Results • Linux: 30% improvement in worst case scenario than current implementation and 6% overall performance improvement • Mac OS X: 3% overall performance improvement
Policy: Migrating across caches • Observations to affect task migration decisions in the OS. • Goal is to distribute cache-heavy threads throughout the system, not only helping spread out cache load, but also providing more opportunity for OBS-L to achieve benefits with its local policies.
Results • Linux load balancer produced between 8 and 18 percent speedups for the heavy cachebuster tasks. • With the addition of OBS-X, cachebuster performance increased between 12 percent and 62 percent. • WHY ??? • OBS-X distributed the cache-heavy tasks across LLC groups, so it minimizes the scheduling of heavy tasks together
Policy: Addressing fairness • Under this policy (implemented as OBS-C), the system computes the difference in weights between any coscheduled tasks and transfers CPU time (tcredit) proportionally from the heavier to the lighter task
Policy: Accommodating functional asymmetry • Simulate functional asymmetry in an existing multicore system. • used CPU-specific flags to disable floating-point (FP) and SIMD instructions (including MMX and streaming SIMD) instructions on a subset of cores in the system • A second version of the policy (OBS-F2) monitors the task after it migrates
Another Feature of the policy • OBS-F tracks the accumulation of unavailable instructions over time (total number and number of faulting quanta). Using the task’s history, OBS-F can determine that the frequency of faulting instructions is high enough that the task should be banned from a core for the rest of its life in the system, saving both migration costs and cache interference caused by a task’s frequently moving to and from FP-enabled cores.

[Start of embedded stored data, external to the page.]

/-- **STEP (2) of P1: the `ν`-side trichotomy.**  See the module docstring. [folklore] -/
theorem nu_side_trichotomy (c : ι → K)
    (t : ι → (((Fin 4 → K) × (Fin 4 → K)) →ₗ[K] ((Fin 4 → K) × (Fin 4 → K)) →ₗ[K] K))
    (hJ : ∀ a b y₂ y₃ : Fin 4 → K,
      ∑ r, c r * (t r (a, b) (y₂, y₃)) ^ 2 = (Matrix.of ![a, b, y₂, y₃]).permanent) :
    (∃ ξ : Fin 3 → Fin 4 → Fin 4 → K, (∀ i b k, b ≠ k → ξ i b k = -ξ i k b) ∧
      ∃ g : Fin 3 → ι → K, (Matrix.of fun i i' : Fin 3 => ∑ r, c r *
        (∑ b, ∑ k, ξ i b k * t r (0, Pi.single b 1) (Pi.single k 1, 0)) * g i' r).det ≠ 0) ∨
    (∀ b k b' k' : Fin 4, ∑ r, c r * t r (0, Pi.single b 1) (Pi.single k 1, 0) *
        t r (0, Pi.single b' 1) (Pi.single k' 1, 0) = 0) ∨
    (∃ τ : K, τ ≠ 0 ∧ ∃ M : Matrix (Fin 6) (Fin 6) K,
      (M = !![0, 0, 0, 0, 0, 1; 0, 0, 0, 0, 1, 0; 0, 0, 0, 1, 0, 0; 0, 0, 1, 0, 0, 0; 0, 1, 0, 0, 0, 0;
          1, 0, 0, 0, 0, 0] ∨
       M = !![0, 0, 0, 0, 0, 1; 0, 0, 0, 0, 1, 0; 0, 0, 0, -1, 0, 0; 0, 0, -1, 0, 0, 0; 0, 1, 0, 0, 0, 0;
          1, 0, 0, 0, 0, 0] ∨
       M = !![0, 0, 0, 0, 0, 1; 0, 0, 0, 0, -1, 0; 0, 0, 0, -1, 0, 0; 0, 0, -1, 0, 0, 0; 0, -1, 0, 0, 0, 0;
          1, 0, 0, 0, 0, 0]) ∧
      ∀ b k b' k' : Fin 4, ∑ r, c r * t r (0, Pi.single b 1) (Pi.single k 1, 0) *
          t r (0, Pi.single b' 1) (Pi.single k' 1, 0) =
        τ * ((![![(0 : K), 1, 1, 1], ![-1, 0, 1, 1], ![-1, -1, 0, 1], ![-1, -1, -1, 0]] b b') *
          (![![(0 : K), 1, 1, 1], ![-1, 0, 1, 1], ![-1, -1, 0, 1], ![-1, -1, -1, 0]] k k') *
          M (![![(0 : Fin 6), 0, 1, 2], ![0, 0, 3, 4], ![1, 3, 0, 5], ![2, 4, 5, 0]] b b')
            (![![(0 : Fin 6), 0, 1, 2], ![0, 0, 3, 4], ![1, 3, 0, 5], ![2, 4, 5, 0]] k k'))) := by
  -- general relations from the identity alone (cf. `…InnerRankPureSymm`)
  have hd : ∀ bb y y' : Fin 4 → K,
      ∑ r, c r * t r (0, bb) (y, 0) * t r (0, bb) (y', 0) = 0 := fun bb y y' => by
    have h' := polar c t hJ 0 bb y 0 y' 0
    rw [per_zero_row₀, per_zero_row₀, add_zero] at h'
    exact (mul_eq_zero.1 h').resolve_left two_ne_zero
  have hsplit : ∀ (b b' : Fin 4 → K) (y : (Fin 4 → K) × (Fin 4 → K)) r,
      t r (0, b + b') y = t r (0, b) y + t r (0, b') y := fun b b' y r => by
    rw [← LinearMap.add_apply, ← map_add]; simp
  have isoV : ∀ b b' y y' : Fin 4 → K,
      ∑ r, c r * t r (0, b) (y, 0) * t r (0, b') (y', 0) +
        ∑ r, c r * t r (0, b') (y, 0) * t r (0, b) (y', 0) = 0 := by
    intro b b' y y'
    have h := hd (b + b') y y'
    simp_rw [hsplit] at h
    have h1 := hd b y y'
    have h2 := hd b' y y'
    have hexp : ∑ r, c r * (t r (0, b) (y, 0) + t r (0, b') (y, 0)) *
        (t r (0, b) (y', 0) + t r (0, b') (y', 0)) =
        ∑ r, c r * t r (0, b) (y, 0) * t r (0, b) (y', 0) +
        ∑ r, c r * t r (0, b) (y, 0) * t r (0, b') (y', 0) +
        ∑ r, c r * t r (0, b') (y, 0) * t r (0, b) (y', 0) +
        ∑ r, c r * t r (0, b') (y, 0) * t r (0, b') (y', 0) := by
      rw [← Finset.sum_add_distrib, ← Finset.sum_add_distrib, ← Finset.sum_add_distrib]
      exact Finset.sum_congr rfl fun r _ => by ring
    rw [hexp] at h
    linear_combination h - h1 - h2
  -- name the vectors `n_{bk}` and the Gram values `G b k b' k' = ⟨n_{bk}, n_{b'k'}⟩`
  obtain ⟨n, hn⟩ : ∃ n : Fin 4 → Fin 4 → ι → K,
      ∀ j k r, t r (0, Pi.single j 1) (Pi.single k 1, 0) = n j k r := ⟨_, fun _ _ _ => rfl⟩
  obtain ⟨G, hG⟩ : ∃ G : Fin 4 → Fin 4 → Fin 4 → Fin 4 → K,
      ∀ b k b' k', ∑ r, c r * n b k r * n b' k' r = G b k b' k' := ⟨_, fun _ _ _ _ => rfl⟩
  simp only [hn, hG]
  -- the four relation families
  have zb : ∀ b k k' : Fin 4, G b k b k' = 0 := fun b k k' => by
    rw [← hG]; simp only [← hn]; exact hd _ _ _
  have ab : ∀ b k b' k' : Fin 4, b' < b → G b k b' k' = -G b' k b k' := fun b k b' k' _ => by
    rw [← hG, ← hG]; simp only [← hn]
    linear_combination isoV (Pi.single b 1) (Pi.single b' 1) (Pi.single k 1) (Pi.single k' 1)
  have zk : ∀ b k b' : Fin 4, G b k b' k = 0 := fun b k b' => by
    rw [← hG]; simp only [← hn]
    have h := isoV (Pi.single b 1) (Pi.single b' 1) (Pi.single k 1) (Pi.single k 1)
    have hs : ∑ r, c r * t r (0, Pi.single b' 1) (Pi.single k 1, 0) *
        t r (0, Pi.single b 1) (Pi.single k 1, 0) =
        ∑ r, c r * t r (0, Pi.single b 1) (Pi.single k 1, 0) *
        t r (0, Pi.single b' 1) (Pi.single k 1, 0) := Finset.sum_congr rfl fun r _ => by ring
    linear_combination (h - hs) / 2
  have ak : ∀ b k b' k' : Fin 4, k' < k → G b k b' k' = -G b k' b' k := fun b k b' k' _ => by
    rw [← hG, ← hG]; simp only [← hn]
    have h := isoV (Pi.single b 1) (Pi.single b' 1) (Pi.single k 1) (Pi.single k' 1)
    have hs : ∑ r, c r * t r (0, Pi.single b' 1) (Pi.single k 1, 0) *
        t r (0, Pi.single b 1) (Pi.single k' 1, 0) =
        ∑ r, c r * t r (0, Pi.single b 1) (Pi.single k' 1, 0) *
        t r (0, Pi.single b' 1) (Pi.single k 1, 0) := Finset.sum_congr rfl fun r _ => by ring
    linear_combination h - hs
  -- the 36 canonical values `C S T = G p r q s` (`S = {p<q}`, `T = {r<s}`) and the table identity
  obtain ⟨C, hC⟩ : ∃ C : Fin 6 → Fin 6 → K, ∀ S T, C S T =
      G (![0, 0, 0, 1, 1, 2] S) (![0, 0, 0, 1, 1, 2] T) (![1, 2, 3, 2, 3, 3] S) (![1, 2, 3, 2, 3, 3] T) :=
    ⟨_, fun _ _ => rfl⟩
  have wi1 : ∀ b b' : Fin 4, b < b' →
      (![0, 0, 0, 1, 1, 2] : Fin 6 → Fin 4)
        ((![![(0 : Fin 6), 0, 1, 2], ![0, 0, 3, 4], ![1, 3, 0, 5], ![2, 4, 5, 0]] b b')) = b := by
    intro b b' h
    fin_cases b <;> fin_cases b' <;> simp at h ⊢
  have wi2 : ∀ b b' : Fin 4, b < b' →
      (![1, 2, 3, 2, 3, 3] : Fin 6 → Fin 4)
        ((![![(0 : Fin 6), 0, 1, 2], ![0, 0, 3, 4], ![1, 3, 0, 5], ![2, 4, 5, 0]] b b')) = b' := by
    intro b b' h
    fin_cases b <;> fin_cases b' <;> simp at h ⊢
  have wiS : ∀ b b' : Fin 4,
      (![![(0 : Fin 6), 0, 1, 2], ![0, 0, 3, 4], ![1, 3, 0, 5], ![2, 4, 5, 0]] b b') =
      (![![(0 : Fin 6), 0, 1, 2], ![0, 0, 3, 4], ![1, 3, 0, 5], ![2, 4, 5, 0]] b' b) := by
    intro b b'
    fin_cases b <;> fin_cases b' <;> simp
  have ws1 : ∀ b b' : Fin 4, b < b' →
      (![![(0 : K), 1, 1, 1], ![-1, 0, 1, 1], ![-1, -1, 0, 1], ![-1, -1, -1, 0]] b b') = 1 := by
    intro b b' h
    fin_cases b <;> fin_cases b' <;> simp at h ⊢
  have wsA : ∀ b b' : Fin 4,
      (![![(0 : K), 1, 1, 1], ![-1, 0, 1, 1], ![-1, -1, 0, 1], ![-1, -1, -1, 0]] b b') =
      -(![![(0 : K), 1, 1, 1], ![-1, 0, 1, 1], ![-1, -1, 0, 1], ![-1, -1, -1, 0]] b' b) := by
    intro b b'
    fin_cases b <;> fin_cases b' <;> simp
  have ws0 : ∀ b : Fin 4,
      (![![(0 : K), 1, 1, 1], ![-1, 0, 1, 1], ![-1, -1, 0, 1], ![-1, -1, -1, 0]] b b) = 0 := by
    intro b
    fin_cases b <;> simp
  have hGC : ∀ b k b' k' : Fin 4, G b k b' k' =
      (![![(0 : K), 1, 1, 1], ![-1, 0, 1, 1], ![-1, -1, 0, 1], ![-1, -1, -1, 0]] b b') *
      (![![(0 : K), 1, 1, 1], ![-1, 0, 1, 1], ![-1, -1, 0, 1], ![-1, -1, -1, 0]] k k') *
      C (![![(0 : Fin 6), 0, 1, 2], ![0, 0, 3, 4], ![1, 3, 0, 5], ![2, 4, 5, 0]] b b')
        (![![(0 : Fin 6), 0, 1, 2], ![0, 0, 3, 4], ![1, 3, 0, 5], ![2, 4, 5, 0]] k k') := by
    intro b k b' k'
    rcases lt_trichotomy b b' with hb | rfl | hb
    · rcases lt_trichotomy k k' with hk | rfl | hk
      · rw [hC, wi1 _ _ hb, wi1 _ _ hk, wi2 _ _ hb, wi2 _ _ hk, ws1 _ _ hb, ws1 _ _ hk]; ring
      · rw [zk, ws0]; ring
      · rw [ak _ _ _ _ hk, hC, wiS k k', wi1 _ _ hb, wi1 _ _ hk, wi2 _ _ hb, wi2 _ _ hk, ws1 _ _ hb,
          wsA k k', ws1 _ _ hk]; ring
    · rw [zb, ws0]; ring
    · rcases lt_trichotomy k k' with hk | rfl | hk
      · rw [ab _ _ _ _ hb, hC, wiS b b', wi1 _ _ hb, wi1 _ _ hk, wi2 _ _ hb, wi2 _ _ hk, wsA b b',
          ws1 _ _ hb, ws1 _ _ hk]; ring
      · rw [zk, ws0]; ring
      · rw [ab _ _ _ _ hb, ak _ _ _ _ hk, hC, wiS b b', wiS k k', wi1 _ _ hb, wi1 _ _ hk, wi2 _ _ hb,
          wi2 _ _ hk, wsA b b', wsA k k', ws1 _ _ hb, ws1 _ _ hk]; ring
  -- two summation tools for the certified exit
  have hlin : ∀ (ξ₀ : Fin 4 → Fin 4 → K) (y : ι → K),
      ∑ r, c r * (∑ b, ∑ k, ξ₀ b k * n b k r) * y r = ∑ b, ∑ k, ξ₀ b k * ∑ r, c r * n b k r * y r := by
    intro ξ₀ y
    simp only [Finset.mul_sum, Finset.sum_mul]
    rw [Finset.sum_comm]
    refine Finset.sum_congr rfl fun b _ => ?_
    rw [Finset.sum_comm]
    exact Finset.sum_congr rfl fun k _ => Finset.sum_congr rfl fun r _ => by ring
  have sum_delta : ∀ (φ : Fin 4 → Fin 4 → K) (p q : Fin 4),
      ∑ b, ∑ k, ((if b = p then (1 : K) else 0) * (if k = q then (1 : K) else 0)) * φ b k = φ p q := by
    intro φ p q
    fin_cases p <;> fin_cases q <;> simp
  -- run the abstract tree
  refine nuTree_0 C _ ?_ ?_ ?_ ?_ ?_
  · -- certified exit: three kernel functionals with an invertible `3 × 3` pairing block
    intro ρ κ N hN hdet
    set ξ : Fin 3 → Fin 4 → Fin 4 → K := fun i => Sum.elim
      (fun b₁ : Fin 4 => fun b k : Fin 4 => (if b = b₁ then (1 : K) else 0) * (if k = b₁ then (1 : K) else 0))
      (fun p : Fin 4 × Fin 4 => fun b k : Fin 4 =>
        (if b = p.1 then (1 : K) else 0) * (if k = p.2 then (1 : K) else 0) -
        (if b = p.2 then (1 : K) else 0) * (if k = p.1 then (1 : K) else 0)) (ρ i) with hξ
    set g : Fin 3 → ι → K := fun j => n (κ j).1 (κ j).2 with hg
    refine Or.inl ⟨ξ, ?_, g, ?_⟩
    · intro i b k hbk
      simp only [hξ]
      generalize ρ i = l
      rcases l with b₁ | ⟨p, q⟩
      · simp only [Sum.elim_inl]
        by_cases h : b = b₁
        · have hk : k ≠ b₁ := fun hk => hbk (h.trans hk.symm)
          simp [h, hk]
        · simp [h]
      · simp only [Sum.elim_inr]
        ring
    · have hM : (Matrix.of fun i i' : Fin 3 =>
          ∑ r, c r * (∑ b, ∑ k, ξ i b k * n b k r) * g i' r) = N := by
        ext i j
        rw [Matrix.of_apply, ← hN i j, hlin]
        simp only [hξ, hg, hG]
        generalize ρ i = l
        rcases l with b₁ | ⟨p, q⟩
        · simp only [Sum.elim_inl]
          rw [sum_delta (fun b k => G b k (κ j).1 (κ j).2), hGC]
        · simp only [Sum.elim_inr, sub_mul, Finset.sum_sub_distrib]
          rw [sum_delta (fun b k => G b k (κ j).1 (κ j).2),
            sum_delta (fun b k => G b k (κ j).1 (κ j).2), hGC, hGC]
      rw [hM]
      exact hdet
  · intro h0
    exact Or.inr (Or.inl fun b k b' k' => by rw [hGC, h0, mul_zero])
  · intro τ hτ hτC
    exact Or.inr (Or.inr ⟨τ, hτ, _, Or.inl rfl, fun b k b' k' => by rw [hGC, hτC]; ring⟩)
  · intro τ hτ hτC
    exact Or.inr (Or.inr ⟨τ, hτ, _, Or.inr (Or.inl rfl), fun b k b' k' => by rw [hGC, hτC]; ring⟩)
  · intro τ hτ hτC
    exact Or.inr (Or.inr ⟨τ, hτ, _, Or.inr (Or.inr rfl), fun b k b' k' => by rw [hGC, hτC]; ring⟩)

Other observation-driven policies • Reducing functional-unit interference • Observation of contention will allow the OS to implement analogous policies - either to migrate a task somewhere with less contention or to credit CPU time back to a task that has suffered disproportionately from contention. • Multicore power management • Implementations allow cores to change power states independently. Initial research indicates that OS-level observation—of both hardware power events and per-task activity—will enable better power management policies. • For Example:tasks that are largely memory bound might run on a lower-power core and obtain similar performance, whereas computation-intensive tasks might benefit from migration to a higher-speed or higher- power core.
Virtualization: • Runtime observation of behavior is even more important for VMs because an even greater opacity prevents knowledge of what a VM is doing or will do next.
Write a simple program and execute it on windows: one with normal priority and other with one higher priority. And see how normal priority process suffers. Compare the same on Linux
Research Avenues • Needs more research in OS to manage cache • Change to kernel requires full understanding of OS kernel’s memory management and scheduler (atleast)…..they themselves are big research area. • Due to fast progress in processor technology and slow progress in OS kernel, OS kernel underutilize the functionality provided by modern multicore processor. This is could be another research area to explore how to better utilize processor to it full potential
Business Value • If we implement at least one of the above mentioned policy, then it could be a big turn-around for the new OS and add more business value to the OS vendor.
Summary • OS can help by making dynamic observations of task behavior and then implementing smarter policies based on the results of these observations.